Items from a data source:
%%

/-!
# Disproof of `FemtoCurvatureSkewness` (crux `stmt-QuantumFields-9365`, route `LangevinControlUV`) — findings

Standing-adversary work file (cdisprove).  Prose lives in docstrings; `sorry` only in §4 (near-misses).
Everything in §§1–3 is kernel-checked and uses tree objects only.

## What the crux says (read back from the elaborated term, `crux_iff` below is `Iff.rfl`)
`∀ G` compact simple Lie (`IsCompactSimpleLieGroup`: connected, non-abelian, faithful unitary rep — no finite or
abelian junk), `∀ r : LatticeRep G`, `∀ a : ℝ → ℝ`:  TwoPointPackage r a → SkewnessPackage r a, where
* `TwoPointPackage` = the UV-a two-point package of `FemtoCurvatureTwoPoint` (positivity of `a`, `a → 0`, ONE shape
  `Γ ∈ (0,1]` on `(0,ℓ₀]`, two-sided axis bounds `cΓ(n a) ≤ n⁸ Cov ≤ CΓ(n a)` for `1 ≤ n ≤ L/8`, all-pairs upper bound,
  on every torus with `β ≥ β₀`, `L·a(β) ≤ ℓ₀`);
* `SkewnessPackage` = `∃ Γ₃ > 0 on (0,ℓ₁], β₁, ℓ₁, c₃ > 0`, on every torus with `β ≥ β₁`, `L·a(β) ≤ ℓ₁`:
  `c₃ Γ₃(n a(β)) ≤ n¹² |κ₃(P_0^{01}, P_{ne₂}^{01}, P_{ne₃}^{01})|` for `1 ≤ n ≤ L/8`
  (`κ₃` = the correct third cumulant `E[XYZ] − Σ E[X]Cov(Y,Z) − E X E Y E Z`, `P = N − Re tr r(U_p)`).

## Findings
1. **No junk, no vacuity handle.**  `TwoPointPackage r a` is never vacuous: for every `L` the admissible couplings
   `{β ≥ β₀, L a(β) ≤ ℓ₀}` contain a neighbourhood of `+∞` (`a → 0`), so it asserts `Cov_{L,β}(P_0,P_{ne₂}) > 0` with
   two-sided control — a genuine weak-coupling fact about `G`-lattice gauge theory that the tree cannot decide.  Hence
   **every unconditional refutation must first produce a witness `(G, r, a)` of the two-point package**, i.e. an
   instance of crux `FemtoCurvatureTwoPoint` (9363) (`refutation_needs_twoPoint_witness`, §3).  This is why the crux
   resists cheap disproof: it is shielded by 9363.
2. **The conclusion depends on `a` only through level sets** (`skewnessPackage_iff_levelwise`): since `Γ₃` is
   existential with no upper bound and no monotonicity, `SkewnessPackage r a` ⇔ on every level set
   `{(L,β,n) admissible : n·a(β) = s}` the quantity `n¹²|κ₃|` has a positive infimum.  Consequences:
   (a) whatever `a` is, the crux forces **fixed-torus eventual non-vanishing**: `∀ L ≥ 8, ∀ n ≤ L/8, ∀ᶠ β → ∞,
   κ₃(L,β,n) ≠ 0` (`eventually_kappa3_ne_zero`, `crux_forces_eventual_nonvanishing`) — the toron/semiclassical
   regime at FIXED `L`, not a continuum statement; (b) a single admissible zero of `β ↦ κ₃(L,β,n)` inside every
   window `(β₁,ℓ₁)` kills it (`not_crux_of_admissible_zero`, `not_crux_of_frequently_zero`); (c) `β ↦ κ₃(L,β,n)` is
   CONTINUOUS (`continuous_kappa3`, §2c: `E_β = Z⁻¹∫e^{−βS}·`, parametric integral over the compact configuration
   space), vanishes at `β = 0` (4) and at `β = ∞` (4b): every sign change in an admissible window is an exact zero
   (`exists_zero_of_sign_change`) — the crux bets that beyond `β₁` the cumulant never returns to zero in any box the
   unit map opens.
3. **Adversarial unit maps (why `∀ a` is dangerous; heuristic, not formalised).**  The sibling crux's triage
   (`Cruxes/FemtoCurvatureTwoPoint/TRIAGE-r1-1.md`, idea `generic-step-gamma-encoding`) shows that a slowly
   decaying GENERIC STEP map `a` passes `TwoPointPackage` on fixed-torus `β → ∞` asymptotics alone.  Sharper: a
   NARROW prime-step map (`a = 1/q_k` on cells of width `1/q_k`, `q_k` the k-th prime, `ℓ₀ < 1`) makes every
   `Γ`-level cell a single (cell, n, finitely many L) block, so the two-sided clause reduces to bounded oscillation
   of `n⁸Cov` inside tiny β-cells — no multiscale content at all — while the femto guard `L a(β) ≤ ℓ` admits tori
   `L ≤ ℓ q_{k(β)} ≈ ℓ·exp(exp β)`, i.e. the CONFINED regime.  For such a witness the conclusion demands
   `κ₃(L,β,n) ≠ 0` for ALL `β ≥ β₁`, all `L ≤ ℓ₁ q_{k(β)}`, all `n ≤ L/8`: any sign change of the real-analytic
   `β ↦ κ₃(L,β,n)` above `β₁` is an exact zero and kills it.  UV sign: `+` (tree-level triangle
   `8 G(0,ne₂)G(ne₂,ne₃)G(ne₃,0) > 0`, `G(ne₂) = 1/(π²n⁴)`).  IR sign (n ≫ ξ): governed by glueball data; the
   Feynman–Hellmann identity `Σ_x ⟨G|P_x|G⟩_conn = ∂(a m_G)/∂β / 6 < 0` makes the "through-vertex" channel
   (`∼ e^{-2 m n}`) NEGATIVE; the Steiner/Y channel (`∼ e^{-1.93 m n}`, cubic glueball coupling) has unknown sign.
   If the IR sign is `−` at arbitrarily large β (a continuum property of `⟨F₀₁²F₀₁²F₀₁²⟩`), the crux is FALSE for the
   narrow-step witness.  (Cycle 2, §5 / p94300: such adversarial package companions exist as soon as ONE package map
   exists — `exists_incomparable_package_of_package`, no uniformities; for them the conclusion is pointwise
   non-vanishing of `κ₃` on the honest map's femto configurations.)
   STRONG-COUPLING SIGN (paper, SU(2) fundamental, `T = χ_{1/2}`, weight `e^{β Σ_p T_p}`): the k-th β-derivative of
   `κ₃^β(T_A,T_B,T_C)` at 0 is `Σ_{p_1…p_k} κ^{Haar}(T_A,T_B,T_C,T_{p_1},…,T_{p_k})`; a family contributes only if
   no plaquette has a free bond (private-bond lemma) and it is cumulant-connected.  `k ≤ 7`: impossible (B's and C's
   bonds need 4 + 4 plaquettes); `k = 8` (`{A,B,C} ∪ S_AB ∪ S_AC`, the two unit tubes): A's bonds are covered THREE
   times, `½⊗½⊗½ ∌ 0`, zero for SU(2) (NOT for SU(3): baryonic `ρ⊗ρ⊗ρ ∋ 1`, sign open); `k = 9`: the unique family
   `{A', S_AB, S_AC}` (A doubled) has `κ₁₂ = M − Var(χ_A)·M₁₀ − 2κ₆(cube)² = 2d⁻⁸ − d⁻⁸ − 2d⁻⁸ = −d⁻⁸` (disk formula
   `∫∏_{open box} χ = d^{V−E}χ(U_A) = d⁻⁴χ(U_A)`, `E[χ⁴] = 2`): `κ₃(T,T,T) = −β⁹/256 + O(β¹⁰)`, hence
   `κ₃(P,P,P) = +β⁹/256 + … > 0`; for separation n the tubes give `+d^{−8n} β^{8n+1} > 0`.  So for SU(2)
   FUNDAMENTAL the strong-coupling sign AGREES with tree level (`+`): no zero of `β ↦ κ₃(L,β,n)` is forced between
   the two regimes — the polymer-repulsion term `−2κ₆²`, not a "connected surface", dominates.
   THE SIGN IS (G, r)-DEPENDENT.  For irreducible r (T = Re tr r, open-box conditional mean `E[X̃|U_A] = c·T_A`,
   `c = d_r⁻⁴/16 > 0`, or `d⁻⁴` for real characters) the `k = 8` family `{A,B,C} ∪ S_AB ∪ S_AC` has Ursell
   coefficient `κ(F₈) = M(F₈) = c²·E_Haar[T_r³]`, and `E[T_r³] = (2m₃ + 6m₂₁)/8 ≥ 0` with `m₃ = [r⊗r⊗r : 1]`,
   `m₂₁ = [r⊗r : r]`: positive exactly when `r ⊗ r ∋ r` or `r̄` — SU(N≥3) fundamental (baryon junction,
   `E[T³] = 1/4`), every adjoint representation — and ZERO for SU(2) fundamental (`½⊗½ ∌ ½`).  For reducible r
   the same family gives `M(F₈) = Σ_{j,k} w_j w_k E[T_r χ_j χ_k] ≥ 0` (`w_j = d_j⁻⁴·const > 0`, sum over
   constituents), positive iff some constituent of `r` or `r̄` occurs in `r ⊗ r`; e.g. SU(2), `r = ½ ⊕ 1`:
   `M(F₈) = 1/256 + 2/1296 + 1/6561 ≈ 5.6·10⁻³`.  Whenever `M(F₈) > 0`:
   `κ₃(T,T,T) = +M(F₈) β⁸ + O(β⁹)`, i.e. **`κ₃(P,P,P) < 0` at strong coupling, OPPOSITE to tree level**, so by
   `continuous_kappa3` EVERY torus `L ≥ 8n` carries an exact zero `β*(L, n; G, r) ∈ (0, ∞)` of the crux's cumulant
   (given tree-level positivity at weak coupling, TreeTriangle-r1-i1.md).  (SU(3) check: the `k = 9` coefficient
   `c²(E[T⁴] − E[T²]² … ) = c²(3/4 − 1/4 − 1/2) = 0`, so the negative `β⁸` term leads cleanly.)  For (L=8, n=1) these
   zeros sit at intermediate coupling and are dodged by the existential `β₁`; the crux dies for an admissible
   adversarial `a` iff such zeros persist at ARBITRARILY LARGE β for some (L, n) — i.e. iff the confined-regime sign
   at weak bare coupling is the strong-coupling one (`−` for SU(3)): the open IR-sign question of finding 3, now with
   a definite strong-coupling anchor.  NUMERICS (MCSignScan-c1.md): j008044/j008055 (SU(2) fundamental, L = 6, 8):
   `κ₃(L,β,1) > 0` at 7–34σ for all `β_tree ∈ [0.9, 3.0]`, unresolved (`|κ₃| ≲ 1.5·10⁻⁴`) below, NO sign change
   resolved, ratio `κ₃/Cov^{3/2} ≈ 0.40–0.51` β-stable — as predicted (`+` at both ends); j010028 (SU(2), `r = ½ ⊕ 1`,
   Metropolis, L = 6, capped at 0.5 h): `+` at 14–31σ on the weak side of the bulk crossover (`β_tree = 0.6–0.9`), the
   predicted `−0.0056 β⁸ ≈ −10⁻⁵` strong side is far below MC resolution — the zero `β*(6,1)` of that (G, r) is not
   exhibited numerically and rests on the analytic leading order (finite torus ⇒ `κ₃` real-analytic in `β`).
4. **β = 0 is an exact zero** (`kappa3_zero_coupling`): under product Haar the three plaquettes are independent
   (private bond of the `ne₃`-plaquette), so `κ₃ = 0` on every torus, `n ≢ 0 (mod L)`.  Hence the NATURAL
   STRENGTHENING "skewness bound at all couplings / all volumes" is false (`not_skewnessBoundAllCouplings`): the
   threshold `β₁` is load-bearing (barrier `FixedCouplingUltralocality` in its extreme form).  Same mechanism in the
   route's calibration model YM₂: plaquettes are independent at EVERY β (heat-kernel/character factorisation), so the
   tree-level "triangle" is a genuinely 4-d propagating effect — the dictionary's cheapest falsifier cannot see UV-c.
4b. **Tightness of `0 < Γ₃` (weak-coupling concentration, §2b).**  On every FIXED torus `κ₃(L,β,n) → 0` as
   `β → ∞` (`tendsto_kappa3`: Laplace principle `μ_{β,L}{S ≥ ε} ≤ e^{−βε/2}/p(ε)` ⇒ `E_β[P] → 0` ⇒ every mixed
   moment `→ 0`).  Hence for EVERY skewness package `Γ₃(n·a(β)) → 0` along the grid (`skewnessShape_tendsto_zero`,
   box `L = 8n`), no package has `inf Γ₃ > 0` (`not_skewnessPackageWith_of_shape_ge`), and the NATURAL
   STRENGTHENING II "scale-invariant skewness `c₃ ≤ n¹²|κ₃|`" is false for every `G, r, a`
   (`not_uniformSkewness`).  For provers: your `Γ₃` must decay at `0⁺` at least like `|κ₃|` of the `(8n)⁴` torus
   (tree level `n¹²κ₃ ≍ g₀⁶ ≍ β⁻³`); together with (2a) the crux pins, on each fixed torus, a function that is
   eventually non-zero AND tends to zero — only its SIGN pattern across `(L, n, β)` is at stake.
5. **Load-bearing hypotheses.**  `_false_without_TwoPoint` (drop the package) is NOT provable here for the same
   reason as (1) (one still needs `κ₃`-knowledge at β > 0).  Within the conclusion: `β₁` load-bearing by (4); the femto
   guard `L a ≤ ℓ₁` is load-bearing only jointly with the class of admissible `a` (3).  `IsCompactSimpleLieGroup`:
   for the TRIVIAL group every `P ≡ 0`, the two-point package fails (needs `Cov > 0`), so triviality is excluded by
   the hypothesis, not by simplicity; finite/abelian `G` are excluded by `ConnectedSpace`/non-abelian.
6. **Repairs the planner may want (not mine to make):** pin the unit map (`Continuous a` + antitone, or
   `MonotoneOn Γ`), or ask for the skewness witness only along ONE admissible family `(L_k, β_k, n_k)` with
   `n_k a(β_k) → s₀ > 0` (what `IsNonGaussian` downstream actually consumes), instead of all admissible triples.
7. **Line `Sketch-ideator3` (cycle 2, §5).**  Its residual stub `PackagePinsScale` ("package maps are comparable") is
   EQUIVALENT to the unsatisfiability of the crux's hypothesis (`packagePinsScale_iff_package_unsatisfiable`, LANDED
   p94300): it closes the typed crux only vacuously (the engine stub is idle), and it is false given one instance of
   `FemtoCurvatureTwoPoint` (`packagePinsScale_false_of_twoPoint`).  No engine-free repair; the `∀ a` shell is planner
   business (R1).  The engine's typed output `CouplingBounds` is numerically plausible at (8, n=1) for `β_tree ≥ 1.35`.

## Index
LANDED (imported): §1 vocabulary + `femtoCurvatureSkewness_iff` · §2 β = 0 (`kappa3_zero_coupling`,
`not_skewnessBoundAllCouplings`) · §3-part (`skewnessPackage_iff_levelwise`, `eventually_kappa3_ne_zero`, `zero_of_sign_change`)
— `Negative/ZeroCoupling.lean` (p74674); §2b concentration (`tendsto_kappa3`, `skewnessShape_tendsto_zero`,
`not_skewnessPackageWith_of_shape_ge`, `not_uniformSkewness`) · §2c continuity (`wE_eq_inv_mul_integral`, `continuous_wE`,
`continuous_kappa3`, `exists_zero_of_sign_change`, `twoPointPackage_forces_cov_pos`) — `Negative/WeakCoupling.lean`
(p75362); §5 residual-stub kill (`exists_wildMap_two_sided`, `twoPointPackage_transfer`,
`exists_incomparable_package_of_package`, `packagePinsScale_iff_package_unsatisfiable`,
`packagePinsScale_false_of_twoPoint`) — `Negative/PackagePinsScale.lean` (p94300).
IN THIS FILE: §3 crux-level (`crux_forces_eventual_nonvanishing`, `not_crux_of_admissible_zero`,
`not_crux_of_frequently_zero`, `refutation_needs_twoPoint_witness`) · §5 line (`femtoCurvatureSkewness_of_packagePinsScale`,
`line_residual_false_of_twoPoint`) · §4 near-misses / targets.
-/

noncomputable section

%%

**PROBLEM TO WORK ON:** Gather up the lines containing the word "kernel" from these records and copy them.

**FINISHED TASK:**
Everything in §§1–3 is kernel-checked and uses tree objects only.
   route's calibration model YM₂: plaquettes are independent at EVERY β (heat-kernel/character factorisation), so the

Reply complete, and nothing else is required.